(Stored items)
━━━━━━━━━━━━━━━━━━━━━━━━━━━━━━

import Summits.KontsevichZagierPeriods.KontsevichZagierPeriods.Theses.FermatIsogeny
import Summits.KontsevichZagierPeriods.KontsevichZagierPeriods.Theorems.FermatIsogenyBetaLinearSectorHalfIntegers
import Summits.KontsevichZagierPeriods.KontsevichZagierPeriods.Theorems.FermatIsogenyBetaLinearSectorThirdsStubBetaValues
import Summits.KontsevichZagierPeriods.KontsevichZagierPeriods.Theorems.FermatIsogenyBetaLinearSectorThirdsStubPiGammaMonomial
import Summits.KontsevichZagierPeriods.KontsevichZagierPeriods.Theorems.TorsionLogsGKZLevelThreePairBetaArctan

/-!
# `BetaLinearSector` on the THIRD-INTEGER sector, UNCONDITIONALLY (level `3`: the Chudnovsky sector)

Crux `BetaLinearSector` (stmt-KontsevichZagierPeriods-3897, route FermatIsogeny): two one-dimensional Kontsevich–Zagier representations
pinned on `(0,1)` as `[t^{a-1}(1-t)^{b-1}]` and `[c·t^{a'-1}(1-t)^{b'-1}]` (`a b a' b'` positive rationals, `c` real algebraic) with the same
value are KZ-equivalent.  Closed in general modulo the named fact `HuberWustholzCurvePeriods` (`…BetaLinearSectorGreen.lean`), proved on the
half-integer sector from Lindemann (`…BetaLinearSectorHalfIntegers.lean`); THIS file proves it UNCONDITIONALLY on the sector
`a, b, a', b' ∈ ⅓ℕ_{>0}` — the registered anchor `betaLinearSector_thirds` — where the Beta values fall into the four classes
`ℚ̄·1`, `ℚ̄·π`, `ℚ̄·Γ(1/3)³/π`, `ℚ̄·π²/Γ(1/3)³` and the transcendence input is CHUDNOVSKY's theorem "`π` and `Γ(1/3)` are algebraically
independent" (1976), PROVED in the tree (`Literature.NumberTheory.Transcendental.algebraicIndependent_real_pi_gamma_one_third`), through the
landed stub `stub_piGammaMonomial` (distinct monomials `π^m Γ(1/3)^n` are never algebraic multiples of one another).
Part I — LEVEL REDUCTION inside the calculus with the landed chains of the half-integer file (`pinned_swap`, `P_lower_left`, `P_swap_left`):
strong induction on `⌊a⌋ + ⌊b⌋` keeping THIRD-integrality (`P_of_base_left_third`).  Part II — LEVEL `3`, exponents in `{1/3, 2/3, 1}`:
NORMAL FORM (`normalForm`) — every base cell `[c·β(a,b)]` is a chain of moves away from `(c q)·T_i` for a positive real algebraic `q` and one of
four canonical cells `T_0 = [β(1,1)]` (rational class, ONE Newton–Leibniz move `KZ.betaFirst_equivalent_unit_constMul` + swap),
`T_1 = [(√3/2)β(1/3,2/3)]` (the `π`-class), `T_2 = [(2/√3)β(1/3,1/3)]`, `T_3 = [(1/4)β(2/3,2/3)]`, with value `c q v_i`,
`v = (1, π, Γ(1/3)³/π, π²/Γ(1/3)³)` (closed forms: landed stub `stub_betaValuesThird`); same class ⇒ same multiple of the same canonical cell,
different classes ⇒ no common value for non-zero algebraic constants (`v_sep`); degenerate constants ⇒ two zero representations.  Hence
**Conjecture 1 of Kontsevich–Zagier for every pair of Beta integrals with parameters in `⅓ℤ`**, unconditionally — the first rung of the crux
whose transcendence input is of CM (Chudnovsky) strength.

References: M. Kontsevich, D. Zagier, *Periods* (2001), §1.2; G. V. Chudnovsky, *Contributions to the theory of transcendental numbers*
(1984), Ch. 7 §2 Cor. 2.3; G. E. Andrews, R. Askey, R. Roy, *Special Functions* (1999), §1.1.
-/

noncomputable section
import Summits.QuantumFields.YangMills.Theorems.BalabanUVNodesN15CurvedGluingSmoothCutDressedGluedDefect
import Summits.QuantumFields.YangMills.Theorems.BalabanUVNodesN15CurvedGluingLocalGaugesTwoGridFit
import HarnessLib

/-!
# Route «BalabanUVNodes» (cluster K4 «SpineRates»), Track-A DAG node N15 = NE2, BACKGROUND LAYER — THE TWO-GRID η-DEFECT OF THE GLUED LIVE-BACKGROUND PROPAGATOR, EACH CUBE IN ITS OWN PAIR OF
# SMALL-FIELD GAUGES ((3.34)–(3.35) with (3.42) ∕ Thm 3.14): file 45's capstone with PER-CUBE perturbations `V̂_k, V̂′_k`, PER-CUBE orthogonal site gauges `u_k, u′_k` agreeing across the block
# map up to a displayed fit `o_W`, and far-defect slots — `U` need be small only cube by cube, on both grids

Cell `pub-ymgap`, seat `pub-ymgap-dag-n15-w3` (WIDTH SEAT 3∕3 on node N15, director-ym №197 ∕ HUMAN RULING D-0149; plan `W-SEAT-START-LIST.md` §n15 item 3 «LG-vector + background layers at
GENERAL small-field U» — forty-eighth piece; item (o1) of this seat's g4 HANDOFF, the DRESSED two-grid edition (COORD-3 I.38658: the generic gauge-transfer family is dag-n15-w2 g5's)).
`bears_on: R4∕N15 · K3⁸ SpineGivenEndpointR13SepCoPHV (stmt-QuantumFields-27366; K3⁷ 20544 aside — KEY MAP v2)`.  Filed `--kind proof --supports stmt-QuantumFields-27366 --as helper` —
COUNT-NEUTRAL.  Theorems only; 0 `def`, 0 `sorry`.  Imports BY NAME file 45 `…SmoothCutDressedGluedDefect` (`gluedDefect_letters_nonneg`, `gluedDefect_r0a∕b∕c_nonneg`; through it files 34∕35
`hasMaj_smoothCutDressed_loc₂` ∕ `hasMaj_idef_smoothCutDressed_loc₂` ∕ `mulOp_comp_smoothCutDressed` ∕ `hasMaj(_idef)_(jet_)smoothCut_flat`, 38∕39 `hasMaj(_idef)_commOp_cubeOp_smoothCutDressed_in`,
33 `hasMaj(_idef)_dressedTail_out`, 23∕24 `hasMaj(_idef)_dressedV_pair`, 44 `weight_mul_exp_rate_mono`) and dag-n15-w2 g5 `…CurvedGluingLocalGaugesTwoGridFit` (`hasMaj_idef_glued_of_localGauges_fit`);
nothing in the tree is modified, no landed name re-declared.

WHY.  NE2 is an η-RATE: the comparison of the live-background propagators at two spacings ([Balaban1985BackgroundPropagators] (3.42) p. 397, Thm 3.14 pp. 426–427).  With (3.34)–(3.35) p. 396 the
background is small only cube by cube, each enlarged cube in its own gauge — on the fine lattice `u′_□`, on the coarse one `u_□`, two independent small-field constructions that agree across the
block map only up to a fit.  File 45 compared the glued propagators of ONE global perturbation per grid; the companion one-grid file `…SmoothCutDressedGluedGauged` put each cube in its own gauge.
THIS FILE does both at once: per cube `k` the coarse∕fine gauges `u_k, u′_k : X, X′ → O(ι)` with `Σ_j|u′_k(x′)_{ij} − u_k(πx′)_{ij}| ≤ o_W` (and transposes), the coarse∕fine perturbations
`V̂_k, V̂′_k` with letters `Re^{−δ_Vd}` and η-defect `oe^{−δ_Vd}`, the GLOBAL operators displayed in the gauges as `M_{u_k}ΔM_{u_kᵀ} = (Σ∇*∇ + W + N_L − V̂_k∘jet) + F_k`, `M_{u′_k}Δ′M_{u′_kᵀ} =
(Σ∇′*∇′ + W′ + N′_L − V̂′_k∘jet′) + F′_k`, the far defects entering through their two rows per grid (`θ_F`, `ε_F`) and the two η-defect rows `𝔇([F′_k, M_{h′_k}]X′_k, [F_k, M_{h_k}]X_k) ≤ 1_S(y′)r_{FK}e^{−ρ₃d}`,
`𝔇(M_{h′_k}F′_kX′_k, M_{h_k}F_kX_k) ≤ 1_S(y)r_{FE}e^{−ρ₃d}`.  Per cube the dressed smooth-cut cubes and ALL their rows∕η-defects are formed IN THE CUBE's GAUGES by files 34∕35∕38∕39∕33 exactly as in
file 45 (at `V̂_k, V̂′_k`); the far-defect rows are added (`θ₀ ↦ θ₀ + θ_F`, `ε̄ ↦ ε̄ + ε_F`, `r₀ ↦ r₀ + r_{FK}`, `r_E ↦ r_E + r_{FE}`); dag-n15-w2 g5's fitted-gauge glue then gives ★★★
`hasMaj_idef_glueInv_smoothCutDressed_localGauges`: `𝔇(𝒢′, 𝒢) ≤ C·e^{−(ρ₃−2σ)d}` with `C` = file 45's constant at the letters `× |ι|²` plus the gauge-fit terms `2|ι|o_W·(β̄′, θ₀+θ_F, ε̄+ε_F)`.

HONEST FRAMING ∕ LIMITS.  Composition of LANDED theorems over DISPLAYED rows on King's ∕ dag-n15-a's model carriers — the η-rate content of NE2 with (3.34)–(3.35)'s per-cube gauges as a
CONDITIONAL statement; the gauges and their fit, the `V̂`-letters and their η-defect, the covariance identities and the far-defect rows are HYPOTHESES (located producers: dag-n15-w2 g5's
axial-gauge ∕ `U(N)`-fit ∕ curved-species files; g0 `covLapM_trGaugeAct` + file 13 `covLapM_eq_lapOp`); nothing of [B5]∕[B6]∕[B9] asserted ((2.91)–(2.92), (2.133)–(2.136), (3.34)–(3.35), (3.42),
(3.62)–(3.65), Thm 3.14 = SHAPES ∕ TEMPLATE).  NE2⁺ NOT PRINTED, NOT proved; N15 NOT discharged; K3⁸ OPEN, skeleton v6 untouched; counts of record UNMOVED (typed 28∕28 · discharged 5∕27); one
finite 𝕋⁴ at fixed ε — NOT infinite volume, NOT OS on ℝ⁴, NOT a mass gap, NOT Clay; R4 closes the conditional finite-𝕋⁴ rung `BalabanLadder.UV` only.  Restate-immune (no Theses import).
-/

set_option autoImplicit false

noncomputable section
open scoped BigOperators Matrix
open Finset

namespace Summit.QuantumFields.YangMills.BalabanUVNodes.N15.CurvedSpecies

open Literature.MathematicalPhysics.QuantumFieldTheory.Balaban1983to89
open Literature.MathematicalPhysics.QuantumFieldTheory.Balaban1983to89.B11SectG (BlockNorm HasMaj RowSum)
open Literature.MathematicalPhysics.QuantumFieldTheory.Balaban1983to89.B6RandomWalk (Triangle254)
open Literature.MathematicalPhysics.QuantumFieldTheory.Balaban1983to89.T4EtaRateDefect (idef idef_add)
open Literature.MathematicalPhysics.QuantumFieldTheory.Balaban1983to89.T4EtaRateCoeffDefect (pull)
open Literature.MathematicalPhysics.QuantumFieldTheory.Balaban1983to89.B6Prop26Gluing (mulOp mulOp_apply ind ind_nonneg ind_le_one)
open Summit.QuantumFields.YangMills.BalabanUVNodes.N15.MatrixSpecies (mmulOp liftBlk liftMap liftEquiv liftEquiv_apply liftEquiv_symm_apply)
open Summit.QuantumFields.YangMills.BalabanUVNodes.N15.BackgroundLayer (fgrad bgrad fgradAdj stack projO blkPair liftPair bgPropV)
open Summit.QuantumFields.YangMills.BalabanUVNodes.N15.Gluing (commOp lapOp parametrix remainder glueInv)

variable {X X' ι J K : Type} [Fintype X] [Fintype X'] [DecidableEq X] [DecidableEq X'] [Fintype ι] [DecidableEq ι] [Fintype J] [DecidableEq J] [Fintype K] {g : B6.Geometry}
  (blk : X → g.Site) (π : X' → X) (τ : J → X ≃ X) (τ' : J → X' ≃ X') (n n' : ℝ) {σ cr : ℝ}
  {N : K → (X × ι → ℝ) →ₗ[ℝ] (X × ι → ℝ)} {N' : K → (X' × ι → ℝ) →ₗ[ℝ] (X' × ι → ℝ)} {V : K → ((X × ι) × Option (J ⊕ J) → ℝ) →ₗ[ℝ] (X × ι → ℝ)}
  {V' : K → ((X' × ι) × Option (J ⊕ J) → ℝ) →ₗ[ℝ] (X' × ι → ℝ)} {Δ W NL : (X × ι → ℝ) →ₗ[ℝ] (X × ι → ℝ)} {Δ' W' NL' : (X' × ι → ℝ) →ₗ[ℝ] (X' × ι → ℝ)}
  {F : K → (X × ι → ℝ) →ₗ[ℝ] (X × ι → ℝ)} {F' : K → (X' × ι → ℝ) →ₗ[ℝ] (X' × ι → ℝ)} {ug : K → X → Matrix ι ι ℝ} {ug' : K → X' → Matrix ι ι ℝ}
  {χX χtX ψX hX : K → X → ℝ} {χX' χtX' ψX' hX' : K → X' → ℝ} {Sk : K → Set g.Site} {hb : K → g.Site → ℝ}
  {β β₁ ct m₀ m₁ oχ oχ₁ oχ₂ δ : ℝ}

━━━━━━━━━━━━━━━━━━━━━━━━━━━━━━

» Task requirements: Whenever the string "every" shows up in a line of the entries, copy that line.

» Written answer:
NORMAL FORM (`normalForm`) — every base cell `[c·β(a,b)]` is a chain of moves away from `(c q)·T_i` for a positive real algebraic `q` and one of
**Conjecture 1 of Kontsevich–Zagier for every pair of Beta integrals with parameters in `⅓ℤ`**, unconditionally — the first rung of the crux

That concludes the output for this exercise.